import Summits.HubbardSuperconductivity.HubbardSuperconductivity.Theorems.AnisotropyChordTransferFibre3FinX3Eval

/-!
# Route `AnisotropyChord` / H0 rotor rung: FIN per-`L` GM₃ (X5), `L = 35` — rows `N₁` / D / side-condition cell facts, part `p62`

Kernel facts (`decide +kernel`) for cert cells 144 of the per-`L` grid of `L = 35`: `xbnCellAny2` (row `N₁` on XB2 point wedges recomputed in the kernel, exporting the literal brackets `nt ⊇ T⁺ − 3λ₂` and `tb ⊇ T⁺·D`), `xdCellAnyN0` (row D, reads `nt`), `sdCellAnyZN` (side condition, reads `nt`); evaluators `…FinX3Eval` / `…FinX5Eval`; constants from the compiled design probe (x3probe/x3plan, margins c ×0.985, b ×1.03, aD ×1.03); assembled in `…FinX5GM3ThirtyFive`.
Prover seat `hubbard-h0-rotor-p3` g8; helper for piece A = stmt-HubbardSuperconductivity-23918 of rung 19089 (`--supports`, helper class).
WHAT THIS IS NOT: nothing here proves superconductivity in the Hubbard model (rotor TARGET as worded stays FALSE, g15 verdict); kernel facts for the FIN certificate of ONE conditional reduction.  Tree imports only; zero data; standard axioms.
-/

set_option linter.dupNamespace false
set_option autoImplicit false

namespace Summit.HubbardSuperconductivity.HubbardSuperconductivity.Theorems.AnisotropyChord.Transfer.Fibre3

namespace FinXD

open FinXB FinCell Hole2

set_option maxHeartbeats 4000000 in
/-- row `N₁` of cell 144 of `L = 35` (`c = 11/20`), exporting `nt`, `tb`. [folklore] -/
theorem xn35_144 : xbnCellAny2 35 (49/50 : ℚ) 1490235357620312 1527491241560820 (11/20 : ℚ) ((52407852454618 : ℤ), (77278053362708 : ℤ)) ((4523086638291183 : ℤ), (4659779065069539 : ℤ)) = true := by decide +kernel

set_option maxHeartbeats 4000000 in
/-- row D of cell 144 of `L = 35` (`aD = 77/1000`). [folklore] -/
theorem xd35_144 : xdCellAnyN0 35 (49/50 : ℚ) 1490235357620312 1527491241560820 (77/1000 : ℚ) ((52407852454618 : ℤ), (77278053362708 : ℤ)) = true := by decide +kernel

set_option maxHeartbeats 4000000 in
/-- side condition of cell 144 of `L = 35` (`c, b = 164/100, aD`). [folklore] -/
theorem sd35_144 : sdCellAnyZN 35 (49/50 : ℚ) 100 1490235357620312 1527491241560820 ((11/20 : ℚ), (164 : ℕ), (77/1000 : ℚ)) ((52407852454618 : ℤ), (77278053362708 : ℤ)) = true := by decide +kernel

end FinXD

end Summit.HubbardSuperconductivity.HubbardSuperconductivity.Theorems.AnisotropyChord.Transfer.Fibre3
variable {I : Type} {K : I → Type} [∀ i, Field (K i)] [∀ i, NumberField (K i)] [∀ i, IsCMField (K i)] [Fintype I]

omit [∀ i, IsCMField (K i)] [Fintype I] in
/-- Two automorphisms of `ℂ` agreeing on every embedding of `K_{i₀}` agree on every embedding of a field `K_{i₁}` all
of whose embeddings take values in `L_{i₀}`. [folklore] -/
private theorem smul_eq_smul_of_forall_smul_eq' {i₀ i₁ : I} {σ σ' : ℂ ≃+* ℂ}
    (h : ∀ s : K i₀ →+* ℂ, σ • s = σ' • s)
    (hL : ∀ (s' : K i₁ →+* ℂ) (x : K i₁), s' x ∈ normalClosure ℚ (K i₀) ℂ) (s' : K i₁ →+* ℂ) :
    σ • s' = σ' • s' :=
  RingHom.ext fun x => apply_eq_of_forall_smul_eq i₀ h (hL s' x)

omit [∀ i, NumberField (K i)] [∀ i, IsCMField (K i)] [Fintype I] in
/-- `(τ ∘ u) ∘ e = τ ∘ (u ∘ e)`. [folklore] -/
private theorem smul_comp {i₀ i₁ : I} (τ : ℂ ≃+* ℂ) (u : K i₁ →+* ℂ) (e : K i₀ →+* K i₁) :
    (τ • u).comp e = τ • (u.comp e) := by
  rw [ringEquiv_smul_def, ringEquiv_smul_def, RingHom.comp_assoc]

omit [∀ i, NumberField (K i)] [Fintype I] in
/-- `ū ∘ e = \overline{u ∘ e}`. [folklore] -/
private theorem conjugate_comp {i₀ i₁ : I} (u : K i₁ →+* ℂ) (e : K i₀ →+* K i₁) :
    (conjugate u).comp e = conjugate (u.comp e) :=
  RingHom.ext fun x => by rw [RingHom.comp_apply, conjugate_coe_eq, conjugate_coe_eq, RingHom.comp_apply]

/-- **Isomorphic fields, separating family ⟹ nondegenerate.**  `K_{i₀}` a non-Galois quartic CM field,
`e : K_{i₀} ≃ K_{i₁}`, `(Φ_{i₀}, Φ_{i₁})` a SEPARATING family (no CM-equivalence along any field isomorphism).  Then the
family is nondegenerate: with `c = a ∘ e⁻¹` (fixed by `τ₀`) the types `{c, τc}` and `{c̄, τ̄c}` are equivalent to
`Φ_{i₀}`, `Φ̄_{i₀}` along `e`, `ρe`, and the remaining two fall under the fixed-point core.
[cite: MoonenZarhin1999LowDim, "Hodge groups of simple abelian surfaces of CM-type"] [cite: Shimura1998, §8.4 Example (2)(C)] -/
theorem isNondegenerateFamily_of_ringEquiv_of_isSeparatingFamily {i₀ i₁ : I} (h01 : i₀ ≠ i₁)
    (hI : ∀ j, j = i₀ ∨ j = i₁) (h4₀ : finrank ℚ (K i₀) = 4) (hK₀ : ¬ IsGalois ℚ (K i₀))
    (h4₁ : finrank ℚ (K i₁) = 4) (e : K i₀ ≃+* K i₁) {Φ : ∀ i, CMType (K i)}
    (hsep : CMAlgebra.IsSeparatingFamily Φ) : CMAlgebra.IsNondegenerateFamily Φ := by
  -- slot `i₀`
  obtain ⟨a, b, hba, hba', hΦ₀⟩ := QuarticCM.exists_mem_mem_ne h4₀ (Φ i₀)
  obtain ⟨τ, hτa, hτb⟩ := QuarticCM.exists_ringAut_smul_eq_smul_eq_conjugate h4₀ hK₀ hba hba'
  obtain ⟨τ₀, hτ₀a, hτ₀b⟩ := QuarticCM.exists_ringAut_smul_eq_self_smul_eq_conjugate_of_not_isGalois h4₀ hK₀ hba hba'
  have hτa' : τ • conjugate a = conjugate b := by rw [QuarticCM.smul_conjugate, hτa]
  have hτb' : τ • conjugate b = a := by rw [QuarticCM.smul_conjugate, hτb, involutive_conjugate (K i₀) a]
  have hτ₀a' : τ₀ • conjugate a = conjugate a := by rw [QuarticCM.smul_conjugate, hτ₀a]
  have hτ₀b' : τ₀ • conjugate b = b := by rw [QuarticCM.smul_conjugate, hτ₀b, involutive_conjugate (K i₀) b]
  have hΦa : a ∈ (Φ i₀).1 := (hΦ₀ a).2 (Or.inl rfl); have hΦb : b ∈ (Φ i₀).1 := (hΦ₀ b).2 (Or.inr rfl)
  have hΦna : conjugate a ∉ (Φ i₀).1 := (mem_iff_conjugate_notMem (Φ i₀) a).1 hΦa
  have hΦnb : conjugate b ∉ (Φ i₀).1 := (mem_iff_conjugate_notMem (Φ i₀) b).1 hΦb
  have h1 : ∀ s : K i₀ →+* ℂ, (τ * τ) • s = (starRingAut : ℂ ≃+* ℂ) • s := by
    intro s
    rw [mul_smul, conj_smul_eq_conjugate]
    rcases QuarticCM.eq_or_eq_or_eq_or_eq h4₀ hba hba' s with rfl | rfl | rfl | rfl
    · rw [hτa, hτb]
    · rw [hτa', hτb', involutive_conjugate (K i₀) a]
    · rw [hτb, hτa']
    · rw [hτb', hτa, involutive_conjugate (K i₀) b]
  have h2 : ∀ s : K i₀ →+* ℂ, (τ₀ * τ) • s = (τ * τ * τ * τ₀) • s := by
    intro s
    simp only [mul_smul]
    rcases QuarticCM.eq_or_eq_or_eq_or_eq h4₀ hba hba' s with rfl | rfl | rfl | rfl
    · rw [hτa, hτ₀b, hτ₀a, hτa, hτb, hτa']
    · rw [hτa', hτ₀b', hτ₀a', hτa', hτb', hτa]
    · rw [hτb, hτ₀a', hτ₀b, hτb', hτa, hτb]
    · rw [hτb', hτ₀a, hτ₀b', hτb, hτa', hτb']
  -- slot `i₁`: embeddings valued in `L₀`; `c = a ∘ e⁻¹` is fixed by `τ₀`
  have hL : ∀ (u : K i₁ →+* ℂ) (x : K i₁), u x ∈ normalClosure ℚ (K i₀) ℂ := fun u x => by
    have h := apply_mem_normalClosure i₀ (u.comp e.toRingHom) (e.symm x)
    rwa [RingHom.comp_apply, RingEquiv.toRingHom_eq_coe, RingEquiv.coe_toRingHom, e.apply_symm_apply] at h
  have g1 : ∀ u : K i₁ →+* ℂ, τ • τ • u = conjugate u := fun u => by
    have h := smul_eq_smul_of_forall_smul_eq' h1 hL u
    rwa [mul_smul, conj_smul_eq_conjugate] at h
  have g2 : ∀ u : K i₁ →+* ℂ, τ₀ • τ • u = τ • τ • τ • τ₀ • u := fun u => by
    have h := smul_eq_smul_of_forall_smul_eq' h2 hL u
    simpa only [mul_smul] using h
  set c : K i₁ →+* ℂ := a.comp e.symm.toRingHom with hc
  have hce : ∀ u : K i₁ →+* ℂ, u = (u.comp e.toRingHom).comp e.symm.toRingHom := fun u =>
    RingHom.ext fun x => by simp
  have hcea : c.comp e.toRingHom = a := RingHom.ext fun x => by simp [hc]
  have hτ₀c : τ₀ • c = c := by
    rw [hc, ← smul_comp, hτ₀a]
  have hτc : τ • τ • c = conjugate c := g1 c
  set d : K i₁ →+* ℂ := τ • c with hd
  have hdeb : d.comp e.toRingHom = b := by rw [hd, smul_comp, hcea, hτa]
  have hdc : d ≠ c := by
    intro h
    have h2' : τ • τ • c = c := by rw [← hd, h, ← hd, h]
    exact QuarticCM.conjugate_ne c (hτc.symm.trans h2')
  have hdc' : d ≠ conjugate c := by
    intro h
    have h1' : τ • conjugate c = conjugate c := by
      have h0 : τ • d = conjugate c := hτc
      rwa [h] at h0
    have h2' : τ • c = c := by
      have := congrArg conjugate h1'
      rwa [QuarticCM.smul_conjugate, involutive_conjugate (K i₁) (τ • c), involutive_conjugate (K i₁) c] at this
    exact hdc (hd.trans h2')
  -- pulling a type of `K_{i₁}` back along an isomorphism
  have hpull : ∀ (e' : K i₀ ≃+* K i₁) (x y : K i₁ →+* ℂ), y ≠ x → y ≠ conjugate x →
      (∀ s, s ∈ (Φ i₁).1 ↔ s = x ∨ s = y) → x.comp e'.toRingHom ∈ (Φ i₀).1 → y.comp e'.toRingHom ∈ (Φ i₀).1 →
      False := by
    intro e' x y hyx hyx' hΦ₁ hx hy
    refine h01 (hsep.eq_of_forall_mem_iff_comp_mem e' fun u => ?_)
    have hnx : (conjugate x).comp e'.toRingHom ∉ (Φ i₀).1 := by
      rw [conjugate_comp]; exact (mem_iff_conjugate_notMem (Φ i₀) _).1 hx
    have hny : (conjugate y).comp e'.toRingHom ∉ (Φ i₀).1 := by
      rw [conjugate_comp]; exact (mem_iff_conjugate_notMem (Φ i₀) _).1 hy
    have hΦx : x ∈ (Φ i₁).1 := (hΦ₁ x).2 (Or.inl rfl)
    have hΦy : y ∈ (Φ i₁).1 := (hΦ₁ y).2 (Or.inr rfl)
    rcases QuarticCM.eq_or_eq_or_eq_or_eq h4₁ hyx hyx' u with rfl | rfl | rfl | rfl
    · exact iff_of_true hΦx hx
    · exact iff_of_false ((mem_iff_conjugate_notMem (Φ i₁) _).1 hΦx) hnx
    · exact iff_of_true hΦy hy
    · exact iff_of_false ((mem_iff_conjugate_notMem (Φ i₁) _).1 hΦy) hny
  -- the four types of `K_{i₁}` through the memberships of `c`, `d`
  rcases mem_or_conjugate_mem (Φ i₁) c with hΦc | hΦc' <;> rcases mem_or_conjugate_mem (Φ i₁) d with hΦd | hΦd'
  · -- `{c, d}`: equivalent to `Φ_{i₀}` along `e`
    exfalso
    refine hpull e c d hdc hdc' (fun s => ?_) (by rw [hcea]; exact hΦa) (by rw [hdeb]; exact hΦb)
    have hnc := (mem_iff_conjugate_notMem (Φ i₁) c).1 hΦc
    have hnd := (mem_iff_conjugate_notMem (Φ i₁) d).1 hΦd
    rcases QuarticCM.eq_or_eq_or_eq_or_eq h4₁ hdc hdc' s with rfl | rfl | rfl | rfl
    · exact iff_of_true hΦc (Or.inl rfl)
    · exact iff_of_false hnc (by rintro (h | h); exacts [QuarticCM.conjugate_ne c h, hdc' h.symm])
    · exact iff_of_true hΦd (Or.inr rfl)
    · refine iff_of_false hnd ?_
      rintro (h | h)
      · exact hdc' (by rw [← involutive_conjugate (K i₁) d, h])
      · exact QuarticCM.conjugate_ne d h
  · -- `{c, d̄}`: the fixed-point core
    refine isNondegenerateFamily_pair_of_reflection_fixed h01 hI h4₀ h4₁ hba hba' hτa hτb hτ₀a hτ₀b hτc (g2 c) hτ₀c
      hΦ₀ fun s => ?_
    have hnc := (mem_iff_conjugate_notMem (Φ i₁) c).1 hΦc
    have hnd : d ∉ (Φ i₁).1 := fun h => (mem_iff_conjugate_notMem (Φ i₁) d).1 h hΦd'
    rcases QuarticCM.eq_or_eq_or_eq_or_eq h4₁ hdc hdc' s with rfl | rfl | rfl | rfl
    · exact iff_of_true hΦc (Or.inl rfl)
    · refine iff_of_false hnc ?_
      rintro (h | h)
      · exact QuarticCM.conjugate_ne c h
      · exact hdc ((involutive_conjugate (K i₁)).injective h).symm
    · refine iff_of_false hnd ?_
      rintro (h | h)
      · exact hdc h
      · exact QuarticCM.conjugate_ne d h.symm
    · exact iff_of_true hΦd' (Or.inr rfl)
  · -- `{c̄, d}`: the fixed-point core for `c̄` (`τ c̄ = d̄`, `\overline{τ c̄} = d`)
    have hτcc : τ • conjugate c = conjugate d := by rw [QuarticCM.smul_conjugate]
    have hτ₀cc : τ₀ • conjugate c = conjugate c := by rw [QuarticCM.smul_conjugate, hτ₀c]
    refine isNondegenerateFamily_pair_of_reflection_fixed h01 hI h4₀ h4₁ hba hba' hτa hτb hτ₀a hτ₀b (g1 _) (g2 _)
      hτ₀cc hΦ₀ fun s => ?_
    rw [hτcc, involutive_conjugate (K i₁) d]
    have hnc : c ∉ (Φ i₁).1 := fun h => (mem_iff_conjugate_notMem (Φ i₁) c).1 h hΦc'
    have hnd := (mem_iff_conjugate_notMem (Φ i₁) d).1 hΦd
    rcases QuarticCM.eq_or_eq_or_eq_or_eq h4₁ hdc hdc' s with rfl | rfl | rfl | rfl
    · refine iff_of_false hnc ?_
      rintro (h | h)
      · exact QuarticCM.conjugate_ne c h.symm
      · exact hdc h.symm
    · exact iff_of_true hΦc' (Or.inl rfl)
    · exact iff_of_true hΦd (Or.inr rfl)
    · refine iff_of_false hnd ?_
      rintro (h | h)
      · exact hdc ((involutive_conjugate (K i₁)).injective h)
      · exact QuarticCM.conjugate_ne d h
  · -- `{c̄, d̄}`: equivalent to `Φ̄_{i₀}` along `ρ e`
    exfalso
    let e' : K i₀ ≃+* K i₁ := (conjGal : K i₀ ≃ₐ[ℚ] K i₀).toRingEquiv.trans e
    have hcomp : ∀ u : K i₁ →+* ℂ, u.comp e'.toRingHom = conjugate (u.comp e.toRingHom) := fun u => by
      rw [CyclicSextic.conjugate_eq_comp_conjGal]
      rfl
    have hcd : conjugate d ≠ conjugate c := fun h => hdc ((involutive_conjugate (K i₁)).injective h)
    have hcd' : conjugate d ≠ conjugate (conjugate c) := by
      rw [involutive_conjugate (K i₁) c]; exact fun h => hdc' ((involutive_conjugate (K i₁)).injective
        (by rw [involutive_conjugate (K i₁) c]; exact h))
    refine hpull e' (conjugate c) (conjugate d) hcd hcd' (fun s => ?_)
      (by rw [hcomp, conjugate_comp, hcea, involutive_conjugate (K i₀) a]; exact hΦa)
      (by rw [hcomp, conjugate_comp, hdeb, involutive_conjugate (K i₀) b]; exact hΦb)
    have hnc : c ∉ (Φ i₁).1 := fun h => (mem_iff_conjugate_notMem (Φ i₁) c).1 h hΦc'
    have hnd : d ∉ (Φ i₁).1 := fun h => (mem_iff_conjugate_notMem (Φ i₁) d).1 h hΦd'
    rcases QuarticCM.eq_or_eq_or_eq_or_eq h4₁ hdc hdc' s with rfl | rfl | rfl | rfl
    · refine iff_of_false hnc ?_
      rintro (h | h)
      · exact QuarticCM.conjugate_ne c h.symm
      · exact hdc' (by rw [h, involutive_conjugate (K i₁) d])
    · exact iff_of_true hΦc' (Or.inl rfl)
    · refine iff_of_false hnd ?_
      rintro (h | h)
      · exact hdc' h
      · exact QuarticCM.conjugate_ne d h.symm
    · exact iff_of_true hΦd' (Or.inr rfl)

--

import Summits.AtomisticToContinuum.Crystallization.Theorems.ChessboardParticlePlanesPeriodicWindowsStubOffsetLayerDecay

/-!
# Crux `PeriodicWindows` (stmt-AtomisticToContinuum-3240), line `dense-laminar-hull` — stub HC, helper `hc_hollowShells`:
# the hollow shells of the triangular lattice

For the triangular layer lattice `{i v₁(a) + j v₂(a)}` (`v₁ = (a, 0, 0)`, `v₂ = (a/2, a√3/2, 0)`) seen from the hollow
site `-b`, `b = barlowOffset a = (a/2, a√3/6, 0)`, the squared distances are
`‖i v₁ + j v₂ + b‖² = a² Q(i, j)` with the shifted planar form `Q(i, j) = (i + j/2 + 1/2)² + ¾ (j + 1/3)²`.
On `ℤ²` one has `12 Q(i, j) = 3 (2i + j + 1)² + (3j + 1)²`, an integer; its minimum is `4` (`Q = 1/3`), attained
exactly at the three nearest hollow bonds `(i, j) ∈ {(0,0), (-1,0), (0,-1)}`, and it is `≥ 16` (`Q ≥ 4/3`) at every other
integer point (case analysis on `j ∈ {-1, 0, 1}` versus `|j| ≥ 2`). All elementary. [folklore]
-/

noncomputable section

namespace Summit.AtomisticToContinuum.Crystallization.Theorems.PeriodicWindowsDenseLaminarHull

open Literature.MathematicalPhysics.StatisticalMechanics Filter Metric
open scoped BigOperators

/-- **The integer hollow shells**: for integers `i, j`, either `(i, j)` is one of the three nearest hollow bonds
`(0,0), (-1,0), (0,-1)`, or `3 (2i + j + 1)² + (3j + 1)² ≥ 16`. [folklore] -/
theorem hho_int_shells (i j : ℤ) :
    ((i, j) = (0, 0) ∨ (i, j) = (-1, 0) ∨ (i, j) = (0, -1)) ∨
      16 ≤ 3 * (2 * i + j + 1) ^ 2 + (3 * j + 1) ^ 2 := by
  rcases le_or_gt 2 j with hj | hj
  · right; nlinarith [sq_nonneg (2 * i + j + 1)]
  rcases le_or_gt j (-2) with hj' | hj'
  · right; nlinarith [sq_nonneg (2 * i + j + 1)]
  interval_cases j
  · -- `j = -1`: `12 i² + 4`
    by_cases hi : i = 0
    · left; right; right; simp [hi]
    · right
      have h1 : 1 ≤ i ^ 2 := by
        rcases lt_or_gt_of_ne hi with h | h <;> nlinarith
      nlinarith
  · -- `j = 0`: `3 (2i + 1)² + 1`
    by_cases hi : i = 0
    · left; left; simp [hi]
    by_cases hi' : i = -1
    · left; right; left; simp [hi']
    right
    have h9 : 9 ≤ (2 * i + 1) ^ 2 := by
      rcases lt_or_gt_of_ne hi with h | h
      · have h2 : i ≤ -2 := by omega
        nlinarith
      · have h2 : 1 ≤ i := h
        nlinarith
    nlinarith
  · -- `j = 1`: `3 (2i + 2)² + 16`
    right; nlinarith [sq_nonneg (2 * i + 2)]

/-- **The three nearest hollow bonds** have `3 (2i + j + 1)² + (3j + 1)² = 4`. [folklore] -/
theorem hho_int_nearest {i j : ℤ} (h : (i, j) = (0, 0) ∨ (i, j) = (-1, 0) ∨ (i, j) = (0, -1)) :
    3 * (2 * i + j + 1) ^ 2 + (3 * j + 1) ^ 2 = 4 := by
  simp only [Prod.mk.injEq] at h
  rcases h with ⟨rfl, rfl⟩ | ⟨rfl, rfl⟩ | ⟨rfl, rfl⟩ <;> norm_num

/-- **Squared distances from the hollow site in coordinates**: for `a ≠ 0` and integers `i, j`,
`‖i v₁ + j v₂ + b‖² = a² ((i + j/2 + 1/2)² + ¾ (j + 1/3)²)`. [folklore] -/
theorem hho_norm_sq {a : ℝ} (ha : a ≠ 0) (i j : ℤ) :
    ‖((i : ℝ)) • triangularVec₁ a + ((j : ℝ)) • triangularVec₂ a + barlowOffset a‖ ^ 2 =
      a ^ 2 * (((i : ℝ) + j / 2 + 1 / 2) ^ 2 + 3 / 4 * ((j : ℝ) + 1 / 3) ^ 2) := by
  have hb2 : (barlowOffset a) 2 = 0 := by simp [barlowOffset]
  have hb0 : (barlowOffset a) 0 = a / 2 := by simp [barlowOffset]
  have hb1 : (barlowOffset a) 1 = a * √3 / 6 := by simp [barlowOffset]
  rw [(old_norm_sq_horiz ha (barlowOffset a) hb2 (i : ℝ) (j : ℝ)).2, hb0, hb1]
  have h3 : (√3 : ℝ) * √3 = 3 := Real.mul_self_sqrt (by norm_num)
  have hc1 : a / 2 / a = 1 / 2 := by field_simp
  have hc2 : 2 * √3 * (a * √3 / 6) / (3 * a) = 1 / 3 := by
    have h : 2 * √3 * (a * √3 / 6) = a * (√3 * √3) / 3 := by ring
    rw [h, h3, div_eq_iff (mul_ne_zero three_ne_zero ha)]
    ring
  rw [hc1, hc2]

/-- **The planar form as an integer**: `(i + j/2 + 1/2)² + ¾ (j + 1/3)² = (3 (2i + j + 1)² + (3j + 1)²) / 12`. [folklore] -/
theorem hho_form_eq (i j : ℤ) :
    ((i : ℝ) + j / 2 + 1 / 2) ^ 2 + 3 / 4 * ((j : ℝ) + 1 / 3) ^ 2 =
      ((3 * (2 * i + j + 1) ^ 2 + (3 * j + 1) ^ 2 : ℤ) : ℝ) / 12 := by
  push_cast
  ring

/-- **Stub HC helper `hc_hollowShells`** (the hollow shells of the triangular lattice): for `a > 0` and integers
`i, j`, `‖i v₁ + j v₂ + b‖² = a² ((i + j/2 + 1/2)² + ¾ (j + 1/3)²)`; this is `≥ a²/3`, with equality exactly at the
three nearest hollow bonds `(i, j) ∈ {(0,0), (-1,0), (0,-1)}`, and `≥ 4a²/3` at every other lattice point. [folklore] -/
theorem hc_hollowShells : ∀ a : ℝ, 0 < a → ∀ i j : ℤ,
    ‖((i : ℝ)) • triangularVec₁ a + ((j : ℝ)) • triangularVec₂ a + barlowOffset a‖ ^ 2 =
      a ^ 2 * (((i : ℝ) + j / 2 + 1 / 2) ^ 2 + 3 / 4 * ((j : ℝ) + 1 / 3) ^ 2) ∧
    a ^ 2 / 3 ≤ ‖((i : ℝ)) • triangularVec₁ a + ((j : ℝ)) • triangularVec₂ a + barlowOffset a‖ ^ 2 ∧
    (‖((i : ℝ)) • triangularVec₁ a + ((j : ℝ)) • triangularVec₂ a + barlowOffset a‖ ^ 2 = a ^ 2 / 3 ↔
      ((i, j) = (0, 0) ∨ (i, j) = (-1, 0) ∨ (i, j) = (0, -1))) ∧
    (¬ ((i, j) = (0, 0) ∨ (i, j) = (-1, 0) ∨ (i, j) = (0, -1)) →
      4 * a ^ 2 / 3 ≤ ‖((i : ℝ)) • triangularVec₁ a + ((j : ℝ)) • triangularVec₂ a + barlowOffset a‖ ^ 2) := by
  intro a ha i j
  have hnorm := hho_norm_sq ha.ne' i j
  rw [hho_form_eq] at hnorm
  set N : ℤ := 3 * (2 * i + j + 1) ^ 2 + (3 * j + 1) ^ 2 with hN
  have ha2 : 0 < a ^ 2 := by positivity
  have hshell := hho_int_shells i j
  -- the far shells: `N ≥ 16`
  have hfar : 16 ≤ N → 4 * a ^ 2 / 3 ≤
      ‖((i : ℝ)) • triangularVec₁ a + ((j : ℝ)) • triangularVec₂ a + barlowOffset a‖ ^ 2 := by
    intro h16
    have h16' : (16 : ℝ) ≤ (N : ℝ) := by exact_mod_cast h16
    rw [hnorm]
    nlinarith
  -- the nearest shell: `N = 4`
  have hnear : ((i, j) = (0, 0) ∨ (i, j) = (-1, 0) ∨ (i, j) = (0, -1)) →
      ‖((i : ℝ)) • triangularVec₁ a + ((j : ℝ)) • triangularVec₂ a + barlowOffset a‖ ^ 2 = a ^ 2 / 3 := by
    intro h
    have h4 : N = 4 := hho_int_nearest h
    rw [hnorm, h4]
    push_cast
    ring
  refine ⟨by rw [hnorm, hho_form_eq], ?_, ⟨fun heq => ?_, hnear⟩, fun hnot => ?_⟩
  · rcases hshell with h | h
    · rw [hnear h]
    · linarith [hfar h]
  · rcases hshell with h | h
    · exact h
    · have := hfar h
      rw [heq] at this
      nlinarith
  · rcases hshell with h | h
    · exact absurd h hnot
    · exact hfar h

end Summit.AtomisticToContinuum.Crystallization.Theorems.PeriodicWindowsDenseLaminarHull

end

Work instructions: Copy the lines above that hold the word "embeddings".

Written response:
of whose embeddings take values in `L_{i₀}`. [folklore] -/
  -- slot `i₁`: embeddings valued in `L₀`; `c = a ∘ e⁻¹` is fixed by `τ₀`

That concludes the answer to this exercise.